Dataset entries
========================================================================

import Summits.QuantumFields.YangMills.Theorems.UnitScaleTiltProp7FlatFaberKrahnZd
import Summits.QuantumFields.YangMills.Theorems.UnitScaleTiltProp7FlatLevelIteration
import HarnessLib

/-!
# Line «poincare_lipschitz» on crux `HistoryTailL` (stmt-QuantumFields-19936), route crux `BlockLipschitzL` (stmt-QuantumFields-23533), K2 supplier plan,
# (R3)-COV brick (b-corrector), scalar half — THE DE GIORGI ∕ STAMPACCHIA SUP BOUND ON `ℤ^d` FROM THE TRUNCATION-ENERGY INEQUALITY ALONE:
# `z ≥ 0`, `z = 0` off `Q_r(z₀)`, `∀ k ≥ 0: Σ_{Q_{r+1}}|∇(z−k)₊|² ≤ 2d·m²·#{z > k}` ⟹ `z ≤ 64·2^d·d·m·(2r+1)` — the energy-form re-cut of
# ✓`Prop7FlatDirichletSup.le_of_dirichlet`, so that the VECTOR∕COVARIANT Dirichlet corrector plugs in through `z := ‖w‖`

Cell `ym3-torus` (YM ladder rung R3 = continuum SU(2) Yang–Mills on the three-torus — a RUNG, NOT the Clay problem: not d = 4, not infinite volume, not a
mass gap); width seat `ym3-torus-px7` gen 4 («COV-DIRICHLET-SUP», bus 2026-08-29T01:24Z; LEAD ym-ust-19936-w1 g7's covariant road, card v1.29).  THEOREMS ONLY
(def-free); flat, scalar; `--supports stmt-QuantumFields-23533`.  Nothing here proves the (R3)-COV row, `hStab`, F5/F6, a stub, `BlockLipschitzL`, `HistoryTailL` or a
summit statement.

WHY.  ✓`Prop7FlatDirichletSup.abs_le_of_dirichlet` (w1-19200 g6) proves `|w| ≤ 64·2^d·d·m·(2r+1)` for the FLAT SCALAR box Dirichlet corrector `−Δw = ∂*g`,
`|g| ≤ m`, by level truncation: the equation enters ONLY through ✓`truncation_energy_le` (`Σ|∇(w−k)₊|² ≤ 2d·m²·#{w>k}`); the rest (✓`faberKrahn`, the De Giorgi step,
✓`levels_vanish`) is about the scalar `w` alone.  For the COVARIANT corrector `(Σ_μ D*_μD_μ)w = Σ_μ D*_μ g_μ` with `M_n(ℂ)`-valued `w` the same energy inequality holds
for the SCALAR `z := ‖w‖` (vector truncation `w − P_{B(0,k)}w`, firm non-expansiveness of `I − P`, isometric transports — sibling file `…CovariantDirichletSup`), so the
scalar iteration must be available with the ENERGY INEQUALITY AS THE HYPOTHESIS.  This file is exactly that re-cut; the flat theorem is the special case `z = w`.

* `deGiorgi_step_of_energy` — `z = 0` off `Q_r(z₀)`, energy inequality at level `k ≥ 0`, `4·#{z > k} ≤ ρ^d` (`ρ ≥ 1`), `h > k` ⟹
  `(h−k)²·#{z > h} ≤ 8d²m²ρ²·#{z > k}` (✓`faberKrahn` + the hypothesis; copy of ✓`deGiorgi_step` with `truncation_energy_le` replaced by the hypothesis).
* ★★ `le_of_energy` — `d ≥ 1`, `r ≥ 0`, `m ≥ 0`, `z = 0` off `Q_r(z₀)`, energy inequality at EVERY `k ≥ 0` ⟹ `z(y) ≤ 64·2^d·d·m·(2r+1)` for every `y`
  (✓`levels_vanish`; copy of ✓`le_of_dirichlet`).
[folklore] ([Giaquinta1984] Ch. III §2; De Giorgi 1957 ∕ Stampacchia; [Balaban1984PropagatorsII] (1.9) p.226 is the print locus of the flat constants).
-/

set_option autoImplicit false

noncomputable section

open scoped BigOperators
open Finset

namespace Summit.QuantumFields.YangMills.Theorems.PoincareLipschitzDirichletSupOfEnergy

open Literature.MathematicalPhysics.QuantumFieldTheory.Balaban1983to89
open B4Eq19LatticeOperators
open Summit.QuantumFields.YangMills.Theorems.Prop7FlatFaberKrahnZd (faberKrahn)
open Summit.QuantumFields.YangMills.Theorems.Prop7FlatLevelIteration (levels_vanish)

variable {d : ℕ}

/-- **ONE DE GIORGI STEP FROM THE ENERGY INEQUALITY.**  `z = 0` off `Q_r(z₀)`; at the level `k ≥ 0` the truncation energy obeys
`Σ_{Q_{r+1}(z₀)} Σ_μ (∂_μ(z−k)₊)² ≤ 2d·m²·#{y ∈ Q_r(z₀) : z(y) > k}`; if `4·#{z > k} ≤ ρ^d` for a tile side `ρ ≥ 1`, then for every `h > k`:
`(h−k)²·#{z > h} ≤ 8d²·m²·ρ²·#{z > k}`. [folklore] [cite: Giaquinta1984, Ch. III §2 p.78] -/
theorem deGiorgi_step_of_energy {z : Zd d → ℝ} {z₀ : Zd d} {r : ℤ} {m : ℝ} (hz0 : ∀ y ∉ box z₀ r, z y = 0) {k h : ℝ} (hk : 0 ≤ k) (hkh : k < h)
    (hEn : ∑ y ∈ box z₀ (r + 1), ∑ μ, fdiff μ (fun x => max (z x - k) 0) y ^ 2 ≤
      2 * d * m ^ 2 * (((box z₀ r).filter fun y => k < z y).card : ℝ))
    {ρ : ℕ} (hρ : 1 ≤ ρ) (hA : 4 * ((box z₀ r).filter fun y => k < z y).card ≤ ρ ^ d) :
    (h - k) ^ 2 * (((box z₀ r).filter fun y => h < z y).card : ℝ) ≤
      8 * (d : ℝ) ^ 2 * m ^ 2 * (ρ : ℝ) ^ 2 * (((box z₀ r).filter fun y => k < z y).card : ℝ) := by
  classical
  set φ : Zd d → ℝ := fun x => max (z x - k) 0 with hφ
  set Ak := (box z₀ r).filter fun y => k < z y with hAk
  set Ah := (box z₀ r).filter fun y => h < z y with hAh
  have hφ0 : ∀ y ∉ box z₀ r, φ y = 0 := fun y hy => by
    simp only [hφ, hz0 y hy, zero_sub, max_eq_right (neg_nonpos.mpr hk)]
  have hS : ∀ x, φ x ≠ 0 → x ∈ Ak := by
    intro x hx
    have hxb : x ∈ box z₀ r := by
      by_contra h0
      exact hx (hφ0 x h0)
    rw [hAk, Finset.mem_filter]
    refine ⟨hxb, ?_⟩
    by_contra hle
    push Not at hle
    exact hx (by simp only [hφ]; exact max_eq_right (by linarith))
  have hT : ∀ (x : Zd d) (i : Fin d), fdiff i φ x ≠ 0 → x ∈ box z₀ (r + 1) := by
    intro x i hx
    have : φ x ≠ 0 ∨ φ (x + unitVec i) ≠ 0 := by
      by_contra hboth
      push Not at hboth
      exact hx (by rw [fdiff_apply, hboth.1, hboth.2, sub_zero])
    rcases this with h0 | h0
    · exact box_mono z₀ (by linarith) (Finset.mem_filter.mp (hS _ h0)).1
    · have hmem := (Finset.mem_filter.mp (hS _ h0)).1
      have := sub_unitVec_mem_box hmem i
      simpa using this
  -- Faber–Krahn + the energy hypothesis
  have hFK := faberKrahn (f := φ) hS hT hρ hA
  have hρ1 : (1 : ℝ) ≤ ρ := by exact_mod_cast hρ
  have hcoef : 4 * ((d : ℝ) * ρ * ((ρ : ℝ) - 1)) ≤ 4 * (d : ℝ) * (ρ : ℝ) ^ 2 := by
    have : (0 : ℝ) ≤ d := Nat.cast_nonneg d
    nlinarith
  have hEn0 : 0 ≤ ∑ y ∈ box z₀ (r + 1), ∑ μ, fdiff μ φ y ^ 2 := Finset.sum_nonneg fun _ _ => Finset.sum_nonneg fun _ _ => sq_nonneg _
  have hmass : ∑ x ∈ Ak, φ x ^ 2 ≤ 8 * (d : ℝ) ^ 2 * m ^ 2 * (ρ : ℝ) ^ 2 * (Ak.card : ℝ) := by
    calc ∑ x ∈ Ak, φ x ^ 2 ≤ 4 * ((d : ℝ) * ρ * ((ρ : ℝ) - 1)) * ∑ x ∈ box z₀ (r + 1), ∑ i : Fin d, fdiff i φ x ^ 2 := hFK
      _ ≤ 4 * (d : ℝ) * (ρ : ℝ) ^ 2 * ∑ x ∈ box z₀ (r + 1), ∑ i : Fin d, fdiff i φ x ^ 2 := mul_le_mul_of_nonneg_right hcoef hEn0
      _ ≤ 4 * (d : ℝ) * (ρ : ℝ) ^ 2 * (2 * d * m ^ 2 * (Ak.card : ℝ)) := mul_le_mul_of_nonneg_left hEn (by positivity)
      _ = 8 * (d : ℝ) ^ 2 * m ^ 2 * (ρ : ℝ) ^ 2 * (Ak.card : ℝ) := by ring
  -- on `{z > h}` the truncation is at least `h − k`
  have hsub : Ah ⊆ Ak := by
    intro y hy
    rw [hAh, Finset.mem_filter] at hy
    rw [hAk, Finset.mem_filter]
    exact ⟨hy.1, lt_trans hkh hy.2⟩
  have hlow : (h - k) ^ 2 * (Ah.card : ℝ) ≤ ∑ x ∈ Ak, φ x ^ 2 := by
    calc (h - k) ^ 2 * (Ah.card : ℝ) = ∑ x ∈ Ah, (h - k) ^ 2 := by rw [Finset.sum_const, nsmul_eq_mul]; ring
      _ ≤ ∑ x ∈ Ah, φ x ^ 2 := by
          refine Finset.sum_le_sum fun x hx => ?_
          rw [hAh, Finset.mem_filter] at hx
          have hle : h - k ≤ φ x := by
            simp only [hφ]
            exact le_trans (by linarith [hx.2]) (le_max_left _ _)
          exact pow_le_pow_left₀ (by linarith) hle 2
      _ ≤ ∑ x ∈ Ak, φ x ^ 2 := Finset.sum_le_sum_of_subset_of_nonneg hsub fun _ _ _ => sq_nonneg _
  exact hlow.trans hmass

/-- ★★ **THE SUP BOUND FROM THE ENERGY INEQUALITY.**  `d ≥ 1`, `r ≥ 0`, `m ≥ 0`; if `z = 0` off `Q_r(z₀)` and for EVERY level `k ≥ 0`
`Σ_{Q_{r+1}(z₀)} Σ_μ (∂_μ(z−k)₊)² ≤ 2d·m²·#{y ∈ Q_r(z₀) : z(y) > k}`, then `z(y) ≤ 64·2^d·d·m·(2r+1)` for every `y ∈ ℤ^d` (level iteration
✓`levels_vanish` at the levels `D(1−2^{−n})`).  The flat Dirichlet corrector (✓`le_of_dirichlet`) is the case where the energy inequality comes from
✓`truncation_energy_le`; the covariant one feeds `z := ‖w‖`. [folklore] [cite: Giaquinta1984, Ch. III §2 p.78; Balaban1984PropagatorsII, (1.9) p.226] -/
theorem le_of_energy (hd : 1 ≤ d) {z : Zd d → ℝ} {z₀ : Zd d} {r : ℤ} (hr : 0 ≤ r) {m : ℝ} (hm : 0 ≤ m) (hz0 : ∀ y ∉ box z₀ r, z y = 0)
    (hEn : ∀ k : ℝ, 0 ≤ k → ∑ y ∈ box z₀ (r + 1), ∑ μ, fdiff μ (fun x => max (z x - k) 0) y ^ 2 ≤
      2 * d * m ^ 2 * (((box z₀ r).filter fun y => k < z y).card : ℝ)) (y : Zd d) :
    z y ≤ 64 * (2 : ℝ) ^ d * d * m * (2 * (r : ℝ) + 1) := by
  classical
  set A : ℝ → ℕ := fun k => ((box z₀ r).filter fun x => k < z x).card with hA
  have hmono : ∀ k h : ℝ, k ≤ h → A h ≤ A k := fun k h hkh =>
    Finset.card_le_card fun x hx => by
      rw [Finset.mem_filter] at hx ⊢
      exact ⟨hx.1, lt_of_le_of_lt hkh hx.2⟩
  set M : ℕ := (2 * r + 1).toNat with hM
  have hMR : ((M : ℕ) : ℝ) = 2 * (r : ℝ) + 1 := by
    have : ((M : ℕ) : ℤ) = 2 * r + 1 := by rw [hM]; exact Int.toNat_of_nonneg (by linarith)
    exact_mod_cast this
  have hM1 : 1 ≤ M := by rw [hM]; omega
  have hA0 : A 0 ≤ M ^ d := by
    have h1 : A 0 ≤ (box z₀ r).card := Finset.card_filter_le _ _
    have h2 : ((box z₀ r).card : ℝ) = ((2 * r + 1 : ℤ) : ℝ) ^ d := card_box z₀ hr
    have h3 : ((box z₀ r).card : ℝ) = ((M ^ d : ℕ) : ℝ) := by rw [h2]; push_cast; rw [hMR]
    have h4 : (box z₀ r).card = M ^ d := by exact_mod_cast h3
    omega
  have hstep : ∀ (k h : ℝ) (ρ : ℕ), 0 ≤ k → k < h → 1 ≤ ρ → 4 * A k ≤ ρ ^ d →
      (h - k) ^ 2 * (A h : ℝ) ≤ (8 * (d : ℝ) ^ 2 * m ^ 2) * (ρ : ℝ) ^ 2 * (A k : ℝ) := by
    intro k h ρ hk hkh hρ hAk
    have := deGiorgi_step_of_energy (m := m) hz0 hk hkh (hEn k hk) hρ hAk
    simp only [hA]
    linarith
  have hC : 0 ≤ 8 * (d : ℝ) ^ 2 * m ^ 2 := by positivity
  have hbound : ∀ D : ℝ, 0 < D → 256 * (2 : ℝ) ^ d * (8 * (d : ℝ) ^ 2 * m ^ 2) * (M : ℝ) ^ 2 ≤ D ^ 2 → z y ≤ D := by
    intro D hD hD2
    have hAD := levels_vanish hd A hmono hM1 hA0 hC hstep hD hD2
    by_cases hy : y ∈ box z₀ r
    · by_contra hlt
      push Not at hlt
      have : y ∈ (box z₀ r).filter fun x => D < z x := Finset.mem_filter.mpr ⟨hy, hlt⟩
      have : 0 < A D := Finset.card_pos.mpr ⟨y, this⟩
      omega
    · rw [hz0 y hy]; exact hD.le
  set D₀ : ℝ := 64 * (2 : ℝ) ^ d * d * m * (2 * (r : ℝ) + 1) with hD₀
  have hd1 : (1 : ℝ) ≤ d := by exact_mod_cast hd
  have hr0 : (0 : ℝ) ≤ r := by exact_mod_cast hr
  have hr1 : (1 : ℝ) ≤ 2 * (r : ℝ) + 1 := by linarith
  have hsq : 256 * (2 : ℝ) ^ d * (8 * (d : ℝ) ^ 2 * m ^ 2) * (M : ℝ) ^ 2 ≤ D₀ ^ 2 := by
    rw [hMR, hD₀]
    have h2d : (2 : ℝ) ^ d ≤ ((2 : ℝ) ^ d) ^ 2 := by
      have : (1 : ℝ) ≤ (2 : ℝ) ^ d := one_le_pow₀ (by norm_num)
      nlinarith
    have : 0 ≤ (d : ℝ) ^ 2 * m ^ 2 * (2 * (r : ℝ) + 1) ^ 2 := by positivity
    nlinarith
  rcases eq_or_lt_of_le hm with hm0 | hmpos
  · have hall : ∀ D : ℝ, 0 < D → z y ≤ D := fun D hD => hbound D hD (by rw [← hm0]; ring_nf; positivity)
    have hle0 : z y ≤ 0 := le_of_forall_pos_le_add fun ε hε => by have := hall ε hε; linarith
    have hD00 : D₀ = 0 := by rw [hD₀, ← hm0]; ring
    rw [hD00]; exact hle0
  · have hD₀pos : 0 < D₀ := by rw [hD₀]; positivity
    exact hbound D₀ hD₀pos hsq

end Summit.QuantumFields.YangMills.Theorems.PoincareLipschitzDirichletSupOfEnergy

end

========================================================================

__Try it__. What is needed is each line from the records with the word "omega" in it.

__Solution for this exercise__.
  have hM1 : 1 ≤ M := by rw [hM]; omega
    omega
      omega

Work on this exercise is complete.